For the entries below, the expected answer is the line with "(LSeries (fun n ↦ (vonMangoldtNorm K n : ℂ)) s).re", the line with "rw [mem_closedBall, dist_eq_norm]", and every line between them, exactly as written, and nothing more.
======== Exercise data ========
import Literature.NumberTheory.LFunctions.ClassGroupLFunctionZeroCount
import Literature.NumberTheory.LFunctions.ClassGroupLFunctionEntire
import Literature.NumberTheory.LFunctions.UniformTwistedZeroFreeRegion
import Literature.NumberTheory.LFunctions.UniformClassGroupPNTInputs
import HarnessLib

/-!
# The zero-free region for class group `L`-functions, uniformly in the field (TZ Theorem 3.1)

Topic `Literature/NumberTheory/LFunctions` (namespace `Literature.NumberTheory.LFunctions.NumberField`).
Everything in this file is PROVED (theorems only).

For a number field `K` of degree `n_K` and a NON-TRIVIAL class group character
`χ : Cl_K →* ℂˣ` we verify the hypotheses `UniformTwistedZFRData` of
`UniformTwistedZeroFreeRegion.lean` (Montgomery–Vaughan's proof of Theorem 11.3, abstract form with
the conductor parameter allowed to absorb the discriminant) for

* `F = L₀(·, χ)` — the entire function `dslope Z₁_χ 1 = L(s, χ)` (`ClassGroupLFunctionEntire.lean`),
* `Q = |d_K|`, `η = 1`, `Λ₀ = Λ_K`, `Λ₁ = Λ_χ = χΛ_K`, `Λ₂ = Λ_{χ²}`, `pole = (χ² = 1)`,
* numeric parameters depending on `n_K` ALONE: `A = n_K + 1`, `C_g = 2e^{2n_K}(3/2)^{n_K+1}`,
  `c₁ = 32 e^{−32 n_K}`, `K₀ = 77760(5n_K + 2)`, `C₂ = 77760(5n_K + 2) + 1`.

The inputs, all uniform in `K` and `χ`:

* `re_LSeries_vonMangoldtNorm_le` — **Stark-type bound for `−ζ_K'/ζ_K`**:
  `Re(−ζ_K'/ζ_K)(s) ≤ Re 1/(s−1) + 77760 M_K(t)` for `1 < σ ≤ 2`,
  `M_K(t) = log|d_K| + 3n_K + (n_K+1)log(|t|+7)`, from the local partial fraction of `ζ₁_K'/ζ₁_K`
  (`DedekindZetaPartialFraction.lean`, Lagarias–Odlyzko Lemma 5.6) by dropping the zeros
  (`Re 1/(s − ρ) ≥ 0`); at `t = 0` this is `re_LSeries₀_le` with `K₀(log|d_K| + log 4)`
  ([LagariasOdlyzko1977, Lemma 5.3]; [Stark1974, Lemma 1 (b)] has `½ log|d_K|`);
* `re_LSeries_twistVonMangoldt_le` — the same for `−L'/L(s, ψ)`, `ψ ≠ 1`:
  `Re(−L'/L)(s, ψ) ≤ 1 + 77760 M_K(t)` (partial fraction of `Z₁_ψ'/Z₁_ψ`,
  `ClassGroupLFunctionZeroCount.lean`; the zero of `Z₁_ψ = (s−1)L(s,ψ)` at `s = 1` cancels the
  term `1/(s − 1)` when `|t|` is small);
* `norm_classGroupLFunction₀_le` — **growth**: `|L₀(s, χ)| ≤ 2|d_K| e^{2n_K} (|t| + 6)^{n_K+1}` for
  `−1/2 ≤ σ ≤ 3` (convexity bound of `ClassGroupLFunctionConvexity.lean` for `Z₁_χ`, and the
  maximum modulus principle on `|s − 1| ≤ 1/2`);
* `exp_neg_finrank_div_le_norm_classGroupLFunction` (lower bound `e^{−n_K/(σ−1)}`),
  `three_four_one_classGroupChar` (`3–4–1`), `neg_logDeriv_classGroupLFunction_eq` (`F'/F = −L(Λ_χ)`);
* `conj_classGroupLFunction₀_conj`, `classGroupLFunction₀_conj_eq_zero` — **reflection** for a
  real character: `L₀(s̄, χ) = conj L₀(s, χ)`, so the zeros are symmetric (identity theorem from
  `σ > 1`, where the Dirichlet coefficients `Σ_{N𝔞=n} χ(𝔞) ∈ ℝ`).

Main results:

* `uniformTwistedZFRData_classGroupLFunction₀_of_ne` (`χ² ≠ 1`, `pole = false`) and
  `uniformTwistedZFRData_classGroupLFunction₀_of_eq` (`χ² = 1`, `χ ≠ 1`, `pole = true`);
* `exists_zeroFree_classGroupLFunction₀` — **the zero-free region, uniformly in the field**
  ([ThornerZaman2019, Theorem 3.1] for the class group characters `χ ≠ 1` of the fields of a
  given degree; Lagarias–Odlyzko [LO, Lemma 8.1]): for every `n` there is `c = c(n) > 0` such that
  for every number field `K` of degree `n`, every class group character `χ ≠ 1` and every zero
  `ρ = β + iγ` of `L(s, χ)` with `β > 1 − c/(log|d_K| + log(|γ| + 4))`, `χ` is real (`χ² = 1`) and
  `γ = 0`.  (That there is at most one such zero among all `χ`, and that it is simple — the
  remaining clauses of TZ Theorem 3.1 — is Landau–Page, not done here; the trivial character,
  `ζ_K`, is `DedekindZetaClassicalRegionBounds.lean` / the Kronecker factorisation for quadratic `K`.)

## References

* J. Thorner, A. Zaman, *A unified and improved Chebotarev density theorem*, Algebra & Number
  Theory 13 (2019), Theorem 3.1, Lemma 2.6. [ThornerZaman2019]
* J. C. Lagarias, A. M. Odlyzko, *Effective versions of the Chebotarev density theorem* (1977),
  Lemmas 5.3, 5.6, 8.1. [LagariasOdlyzko1977]
* H. L. Montgomery, R. C. Vaughan, *Multiplicative Number Theory I*, CUP 2007, §11.1.
  [MontgomeryVaughan2007]
-/

noncomputable section

open scoped NumberField nonZeroDivisors ComplexConjugate
open Complex Filter Topology Set Metric MeromorphicOn NumberField

namespace Literature.NumberTheory.LFunctions.NumberField

variable {K : Type*} [Field K] [NumberField K]

/-! ### Elementary: the disc bound against `log|d_K| + log(|t| + 4)` -/

/-- `log(|t| + 7) ≤ 2 log(|t| + 4)` (`|t| + 7 ≤ (|t| + 4)²`). [folklore] -/
theorem log_abs_add_seven_le (t : ℝ) : Real.log (|t| + 7) ≤ 2 * Real.log (|t| + 4) := by
  rw [← Real.log_rpow (by positivity), Real.rpow_two]
  exact Real.log_le_log (by positivity) (by nlinarith [abs_nonneg t])

/-- `M_K(t) ≤ (5n_K + 2)(log|d_K| + log(|t| + 4))`. [folklore] -/
theorem discBound_le (t : ℝ) :
    discBound K t ≤ (5 * Module.finrank ℚ K + 2) *
      (Real.log ((discr K).natAbs : ℝ) + Real.log (|t| + 4)) := by
  unfold discBound
  have h1 : 0 ≤ Real.log ((discr K).natAbs : ℝ) := Real.log_natCast_nonneg _
  have h2 : (1 : ℝ) ≤ Module.finrank ℚ K := by exact_mod_cast Module.finrank_pos (R := ℚ) (M := K)
  have h3 := log_abs_add_seven_le t
  have h4 : 1 ≤ Real.log (|t| + 4) := ClassicalZFRData.one_le_log_tau t
  nlinarith

/-- `M_K(0) ≤ (5n_K + 2)(log|d_K| + log 4)`. [folklore] -/
theorem discBound_zero_le :
    discBound K 0 ≤ (5 * Module.finrank ℚ K + 2) * (Real.log ((discr K).natAbs : ℝ) + Real.log 4) := by
  have := discBound_le (K := K) 0
  rwa [abs_zero, zero_add] at this

/-! ### Stark-type bound for `−ζ_K'/ζ_K` to the right of `σ = 1`, uniformly in `K` -/

/-- For `Re s > 1`: `ζ₁_K'/ζ₁_K(s) = 1/(s − 1) − L(Λ_K, s)`. [folklore] -/
theorem logDeriv_dedekindZeta₁_eq {s : ℂ} (hs : 1 < s.re) :
    logDeriv (dedekindZeta₁ K) s = 1 / (s - 1) - LSeries (fun n ↦ (vonMangoldtNorm K n : ℂ)) s := by
  have hev : dedekindZeta₁ K =ᶠ[𝓝 s] fun z ↦ (z - 1) * _root_.NumberField.dedekindZeta K z := by
    have hmem : {z : ℂ | 1 < z.re} ∈ 𝓝 s := (isOpen_lt continuous_const continuous_re).mem_nhds hs
    filter_upwards [hmem] with z hz
    exact dedekindZeta₁_apply_eq_mul hz
  rw [logDeriv_apply, hev.deriv_eq, dedekindZeta₁_apply_eq_mul hs, logDeriv_sub_one_mul_dedekindZeta K hs,
    LSeries_vonMangoldtNorm_eq hs]

/-- **`Re(−ζ_K'/ζ_K)(s) ≤ Re 1/(s − 1) + 77760 M_K(t)` for `1 < σ ≤ 2`** (`s = σ + it`), uniformly
in `K`: the local partial fraction `ζ₁_K'/ζ₁_K(s) = Σ_ρ m(ρ)/(s − ρ) + O(M_K(t))`
(`norm_logDeriv_dedekindZeta₁_sub_sum_le`, Lagarias–Odlyzko Lemma 5.6) and `Re 1/(s − ρ) > 0` for
the zeros (`Re ρ < 1 < σ`). This is the uniform substitute for Stark's
`−ζ_K'/ζ_K(σ) < 1/(σ−1) + ½ log|d_K| + O(n_K)`. [cite: LagariasOdlyzko1977, Lemma 5.3] -/
theorem re_LSeries_vonMangoldtNorm_le {s : ℂ} (hs : 1 < s.re) (hs2 : s.re ≤ 2) :
    (LSeries (fun n ↦ (vonMangoldtNorm K n : ℂ)) s).re ≤
      (1 / (s - 1)).re + 77760 * discBound K s.im := by
  classical
  set t : ℝ := s.im with ht
  set c : ℂ := 2 + t * I with hc
  have hsc : s ∈ closedBall c (7 / 4) := by
    rw [mem_closedBall, dist_eq_norm]
    have : s - c = ((s.re - 2 : ℝ) : ℂ) := by
      apply Complex.ext <;> simp [hc, ht]
    rw [this, Complex.norm_real, Real.norm_eq_abs, abs_le]
    constructor <;> linarith
  have hζs : dedekindZeta₁ K s ≠ 0 := dedekindZeta₁_ne_zero_of_one_le_re hs.le
  have hpf := norm_logDeriv_dedekindZeta₁_sub_sum_le K t hsc hζs
  set D := divisor (dedekindZeta₁ K) (closedBall c (31 / 16)) with hD
  set S := (D.finiteSupport (isCompact_closedBall _ _)).toFinset with hS
  -- the sum over zeros has non-negative real part
  have hsum : 0 ≤ (∑ u ∈ S, (D u : ℂ) / (s - u)).re := by
    rw [Complex.re_sum]
    refine Finset.sum_nonneg fun u hu ↦ ?_
    obtain ⟨-, -, -, hu1⟩ := zero_of_mem_support_divisor_bigDisc hu
    have hDu : (0 : ℝ) ≤ D u := by exact_mod_cast divisor_dedekindZeta₁_nonneg K c (31 / 16) u
    have hre : ((D u : ℂ) / (s - u)).re = (D u : ℝ) * ((s - u)⁻¹).re := by
      rw [div_eq_mul_inv, show ((D u : ℤ) : ℂ) = ((D u : ℝ) : ℂ) by simp, Complex.re_ofReal_mul]
    rw [hre]
    refine mul_nonneg hDu ?_
    rw [Complex.inv_re]
    exact div_nonneg (by simp; linarith) (Complex.normSq_nonneg _)
  have hL : LSeries (fun n ↦ (vonMangoldtNorm K n : ℂ)) s =
      1 / (s - 1) - (∑ u ∈ S, (D u : ℂ) / (s - u)) -
        (logDeriv (dedekindZeta₁ K) s - ∑ u ∈ S, (D u : ℂ) / (s - u)) := by
    rw [logDeriv_dedekindZeta₁_eq hs]; ring
  rw [hL, Complex.sub_re, Complex.sub_re]
  have h1 := Complex.abs_re_le_norm (logDeriv (dedekindZeta₁ K) s - ∑ u ∈ S, (D u : ℂ) / (s - u))
  have h2 := neg_abs_le (logDeriv (dedekindZeta₁ K) s - ∑ u ∈ S, (D u : ℂ) / (s - u)).re
  linarith

/-- At real `σ ∈ (1, 2]`: `L(Λ_K, σ) ≤ 1/(σ − 1) + 77760(5n_K + 2)(log|d_K| + log 4)` — the
hypothesis `re_LSeries₀_le` of `UniformTwistedZFRData` with `Q = |d_K|`, `K₀ = 77760(5n_K + 2)`.
[cite: LagariasOdlyzko1977, Lemma 5.3] -/
theorem re_LSeries_vonMangoldtNorm_ofReal_le {σ : ℝ} (hσ : 1 < σ) (hσ2 : σ ≤ 2) :
    (LSeries (fun n ↦ (vonMangoldtNorm K n : ℂ)) σ).re ≤
      1 / (σ - 1) + 77760 * (5 * Module.finrank ℚ K + 2) *
        (Real.log ((discr K).natAbs : ℝ) + Real.log 4) := by
  have h := re_LSeries_vonMangoldtNorm_le (K := K) (s := (σ : ℂ)) (by simpa using hσ) (by simpa using hσ2)
  have h1 : (1 / ((σ : ℂ) - 1)).re = 1 / (σ - 1) := by
    rw [show (σ : ℂ) - 1 = ((σ - 1 : ℝ) : ℂ) by push_cast; ring, ← Complex.ofReal_one,
      ← Complex.ofReal_div, Complex.ofReal_re]
  rw [h1, Complex.ofReal_im] at h
  have h2 := discBound_zero_le (K := K)
  nlinarith

/-! ### The same for `−L'/L(s, ψ)`, `ψ ≠ 1` -/

/-- `Z₁_ψ ≠ 0` on `Re s > 1` (`Z₁_ψ(s) = (s − 1)L(s, ψ)`). [folklore] -/
theorem classTwistedZeta₁_ne_zero_of_one_lt_re (ψ : ClassGroup (𝓞 K) →* ℂˣ) {s : ℂ} (hs : 1 < s.re) :
    classTwistedZeta₁ K (fun C ↦ (ψ C : ℂ)) s ≠ 0 := by
  have hs1 : s ≠ 1 := fun h ↦ by rw [h, one_re] at hs; exact lt_irrefl _ hs
  rw [← sub_one_mul_classGroupLFunction ψ hs1]
  exact mul_ne_zero (sub_ne_zero.mpr hs1) (classGroupLFunction_ne_zero_of_one_lt_re K ψ hs)

/-- A zero of `Z₁_ψ` has `Re ρ ≤ 1`. [folklore] -/
theorem re_le_one_of_classTwistedZeta₁_eq_zero (ψ : ClassGroup (𝓞 K) →* ℂˣ) {ρ : ℂ}
    (hρ : classTwistedZeta₁ K (fun C ↦ (ψ C : ℂ)) ρ = 0) : ρ.re ≤ 1 := by
  by_contra h
  exact classTwistedZeta₁_ne_zero_of_one_lt_re ψ (not_le.mp h) hρ

/-- `Z₁_ψ` is not locally zero anywhere (it is entire and `Z₁_ψ(2) ≠ 0`). [folklore] -/
theorem analyticOrderAt_classTwistedZeta₁_ne_top (ψ : ClassGroup (𝓞 K) →* ℂˣ) (z : ℂ) :
    analyticOrderAt (classTwistedZeta₁ K (fun C ↦ (ψ C : ℂ))) z ≠ ⊤ := by
  intro htop
  rw [analyticOrderAt_eq_top] at htop
  have han := analyticOnNhd_classTwistedZeta₁ (K := K) (fun C ↦ (ψ C : ℂ)) Set.univ
  have hzero := han.eqOn_zero_of_preconnected_of_eventuallyEq_zero isPreconnected_univ
    (Set.mem_univ z) htop (Set.mem_univ (2 + (0 : ℝ) * I))
  exact classTwistedZeta₁_two_add_ne_zero ψ 0 hzero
========
__Answer to this task__.
    (LSeries (fun n ↦ (vonMangoldtNorm K n : ℂ)) s).re ≤
      (1 / (s - 1)).re + 77760 * discBound K s.im := by
  classical
  set t : ℝ := s.im with ht
  set c : ℂ := 2 + t * I with hc
  have hsc : s ∈ closedBall c (7 / 4) := by
    rw [mem_closedBall, dist_eq_norm]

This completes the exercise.